Determine how many lines in the entries below contain "Mathlib", and output only that number.

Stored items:
<<<<
import Mathlib.Data.Real.Basic
import Mathlib.Data.Nat.Choose.Basic
import Mathlib.Algebra.BigOperators.Ring.Finset
import Mathlib.Algebra.BigOperators.Pi
import Mathlib.Data.Fintype.BigOperators
import Mathlib.Order.Interval.Finset.Nat
import Mathlib.Algebra.Order.BigOperators.Group.Finset
import Mathlib.Data.Nat.Choose.Sum
import Mathlib.Algebra.BigOperators.Intervals
import Mathlib.Algebra.Order.Field.Basic
import Mathlib.Tactic.FieldSimp
import Mathlib.Tactic.Ring
import Summits.PneNP.PneNP.Theorems.OneSliceSliceACZeroDefs

/-!
# Route OneSlice, crux `SliceACZero` (stmt-PneNP-2835), line `russo-window-ladder`: the slice coupling

Stub `stub_sliceCoupling` of the skeleton `Summits/PneNP/PneNP/Cruxes/SliceACZero/Lines/russo-window-ladder.lean`.
For every Boolean `f` on the cube `ι → Bool` (`N = |ι|`), every `q ∈ [0,1]` and every `j ≤ N`,

`|E_{μ_q} f − a_j(f)| ≤ Σ_{(x,i) ∈ upPivotal f} w_{q,j}(|x|) / ((N − |x|)·C(N,|x|))`,

where `a_ℓ(f) = sliceAvg f ℓ` is the density of `f` on the Hamming slice `{|x| = ℓ}` and
`w_{q,j}(i) = hybridWeight N q j i` is the `Bin(N,q)`-mass of the levels `ℓ` whose monotone path to `j` crosses
the edge layer `i → i+1`. The proof is the exact double count behind the Filmus–Mossel hybrid argument (the
Russo–Margulis formula read slice by slice):

* `E_{μ_q} f = Σ_ℓ B(ℓ)·a_ℓ` (group `{f = 1}` by weight) and `Σ_ℓ B(ℓ) = 1`, so
  `|E_{μ_q} f − a_j| ≤ Σ_ℓ B(ℓ)·|a_ℓ − a_j|`;
* the up-step coupling: counting the up-edges `(x,i)` (`|x| = ℓ`, `x_i = 0`) once by their lower endpoint and
  once by their upper endpoint, `(N−ℓ)·A_ℓ = Σ 1[f x = 1]` and `(ℓ+1)·A_{ℓ+1} = Σ 1[f (x + e_i) = 1]`, so the
  difference is at most the number `β_ℓ` of pivotal up-edges from level `ℓ`; with `#slice_ℓ = C(N,ℓ)` and
  `(N−ℓ)·C(N,ℓ) = (ℓ+1)·C(N,ℓ+1)` this is `|a_{ℓ+1} − a_ℓ| ≤ β_ℓ/((N−ℓ)·C(N,ℓ))`;
* telescoping along `[min(ℓ,j), max(ℓ,j))` and exchanging the two finite sums: the edge layer `i` is crossed by
  exactly the levels of total mass `w_{q,j}(i)`; finally the sum over layers is regrouped as a sum over
  `upPivotal f`.

Vocabulary (`wt`, `prodWeight`, `prodAvg`, `sliceAvg`, `upPivotal`, `binomPMF`, `hybridWeight`) from
`Summits.PneNP.PneNP.Theorems.OneSliceSliceACZeroDefs`. [folklore]
-/

noncomputable section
>>>>
Exercise result ▸ 12